Paul L. Caron
Dean





Saturday, November 24, 2018

Another IRS Free Speech Scandal

IRS Logo 2Wall Street Journal op-ed:  Another IRS Free-Speech Scandal, by David B. Rivkin (Baker & Hostetler, Washington, D.C.) & Randal John Meyer (Cato Institute Center for Constitutional Studies):

The Internal Revenue Service infamously targeted dissenters during President Obama’s re-election campaign. Now the IRS is at it again. Earlier this year it issued a rule suppressing huge swaths of First Amendment protected speech. The regulation appears designed to hamper the marijuana industry, which is still illegal under federal law although many states have enacted decriminalization measures. But it goes far beyond that.

The innocuously named Revenue Procedure 2018-5 contains a well-hidden provision enabling the Service to withhold tax-exempt status from organizations seeking to improve “business conditions . . . relating to an activity involving controlled substances (within the meaning of Schedule I and II of the Controlled Substances Act) which is prohibited by federal law.” That means that to obtain tax-exempt status under any provision of the Internal Revenue Code’s Section 501—whether as a charity, social-welfare advocacy group or other type of nonprofit—an organization may not advocate for altering the legal regime applicable to any Schedule I or II substance.

Marijuana is a Schedule I substance, meaning the Food and Drug Administration has found it has “no currently accepted medical use and a high potential for abuse.” Schedule II drugs include such widely prescribed medications as Adderall, Vyvanse, codeine and oxycodone. The IRS can deny tax-exempt status to any organization that seeks to improve the “business conditions” of a currently prohibited activity involving these medications. That could include simply advocating for a change in the law or regulation forbidding the possession, sale or use of marijuana or other Schedule I substances. It would also encompass advocacy for relaxing the regulatory regime currently governing the production, distribution or prescription of Schedule II medications.

The rule does not apply to all speech dealing with the listed substances, only that involving an “improvement” in “business conditions,” such as legalization or deregulation. Efforts to maintain restrictions or impose additional ones are fine by the IRS. This is constitutionally pernicious viewpoint discrimination. As the Supreme Court stated in Rosenberger v. University of Virginia (1995): “When the government targets not subject matter, but particular views taken by speakers on a subject, the violation of the First Amendment is all the more blatant.” ...

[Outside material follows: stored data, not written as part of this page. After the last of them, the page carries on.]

/-- **Theorem L (m = 2), route support `TwoLogsBranchRelationFinite` (item stmt-Schanuel-0975).**
For logarithms `l₁, l₂` of algebraic numbers with `l₁, l₂, 2πi` linearly independent over `ℚ` and a
non-constant `R ∈ ℚ̄[z, w]`, the relation `R(l₁ + 2πi j, l₂ + 2πi k) = 0` holds for only finitely many
`(j, k) ∈ ℤ²`. Unconditional: the only transcendence input is Baker's theorem
(`Literature.NumberTheory.Transcendental.baker_holds`, Baker 1975 Thm 2.1), which makes
`1, l₁, l₂, 2πi` linearly independent over `ℚ̄`; the rest is the `ℚ̄`-structure / top-degree
argument of `finite_zeros_of_irreducible`. -/
theorem TwoLogsBranchRelationFinite_proof :
    Summit.Schanuel.Schanuel.Theses.RigidCore.TwoLogsBranchRelationFinite := by
  intro l₁ l₂ h₁ h₂ hli R hRdeg
  set t : ℂ := 2 * ↑Real.pi * Complex.I with ht_def
  have ht : t ≠ 0 := by
    simp only [ht_def, ne_eq, mul_eq_zero, OfNat.ofNat_ne_zero, Complex.ofReal_eq_zero,
      Real.pi_ne_zero, Complex.I_ne_zero, or_self, not_false_eq_true]
  -- Baker: `1, l₁, l₂, 2πi` are linearly independent over `ℚ̄`
  have h₃ : IsAlgebraic ℚ (Complex.exp t) := by
    rw [ht_def, Complex.exp_two_pi_mul_I]
    exact isAlgebraic_one
  have halg : ∀ i, IsAlgebraic ℚ (Complex.exp ((![l₁, l₂, t] : Fin 3 → ℂ) i)) := by
    intro i
    fin_cases i
    · simpa using h₁
    · simpa using h₂
    · simpa using h₃
  have hB := Literature.NumberTheory.Transcendental.baker_holds (![l₁, l₂, t] : Fin 3 → ℂ) halg hli
  have hli4 : LinearIndependent 𝔸 ![(1 : ℂ), (![l₁, l₂] : Fin 2 → ℂ) 0, (![l₁, l₂] : Fin 2 → ℂ) 1, t] := by
    let e : Fin 4 → Option (Fin 3) := ![none, some 0, some 1, some 2]
    have he : Function.Injective e := by
      intro i j hij
      fin_cases i <;> fin_cases j <;> simp_all [e]
    have := hB.comp e he
    convert this using 1
    funext i
    fin_cases i <;> rfl
  have hR0 : R ≠ 0 := by
    rintro rfl
    simp at hRdeg
  have hfin := finite_zeros_of_ne_zero ![l₁, l₂] t ht hli4 R hR0
  -- the two descriptions of the evaluation points agree
  have hpt : ∀ p : ℤ × ℤ, (![l₁ + t * (p.1 : ℂ), l₂ + t * (p.2 : ℂ)] : Fin 2 → ℂ) =
      fun i => (![l₁, l₂] : Fin 2 → ℂ) i + t * ((![p.1, p.2] : Fin 2 → ℤ) i : ℂ) := by
    intro p
    funext i
    fin_cases i <;> simp
  have hset : {p : ℤ × ℤ | aeval (![l₁ + t * (p.1 : ℂ), l₂ + t * (p.2 : ℂ)] : Fin 2 → ℂ) R = 0} =
      {p : ℤ × ℤ | aeval (fun i => (![l₁, l₂] : Fin 2 → ℂ) i + t * ((![p.1, p.2] : Fin 2 → ℤ) i : ℂ))
        R = 0} := by
    ext p
    rw [Set.mem_setOf_eq, Set.mem_setOf_eq, hpt p]
  rw [hset]
  exact hfin

end Summit.Schanuel.Schanuel.Theorems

[W]hile government has been able to justify limiting activities or conduct even when it has an expressive or religious component, the Supreme Court has sanctioned limits on the content of speech only in extreme circumstances. In Holder v. Humanitarian Law Project (2010), for instance, the justices upheld a ban on policy advocacy undertaken under the direction of, or in coordination with, certain terrorist groups. This narrow prohibition was constitutional only because the coordinated speech amounted to a “material support” to terrorist groups. The same speech, if conducted independently, would have been fully protected.

Here, by contrast, the IRS seeks to control independent policy advocacy. That’s something the federal government may not do. Yet it’s the second time this decade for the IRS.

https://taxprof.typepad.com/taxprof_blog/2018/11/another-irs-free-speech-scandal.html

IRS News, IRS Scandal, Tax | Permalink

Comments

In this case an organization is asking for tax exempt treatment of its advocacy efforts. The government is free to place limitations on the activities of such an entity. It would be unconstitutional to restrict speech for an organization that is not receiving favorable tax treatment or any other favorable treatment not available to the ordinary citizen. Thus this case is NOT like the previous one regarding conservative organizations, where similar organizations were treated differently based solely on whether they were conservative or liberal, and no advocacy for improving business conditions for illegal activities was alleged.

Posted by: Ken_in_Camarillo | Nov 24, 2018 9:14:28 AM

Marijuana is so difficult to reschedule, because it was Congress itself that placed it on Schedule 1 in 1970.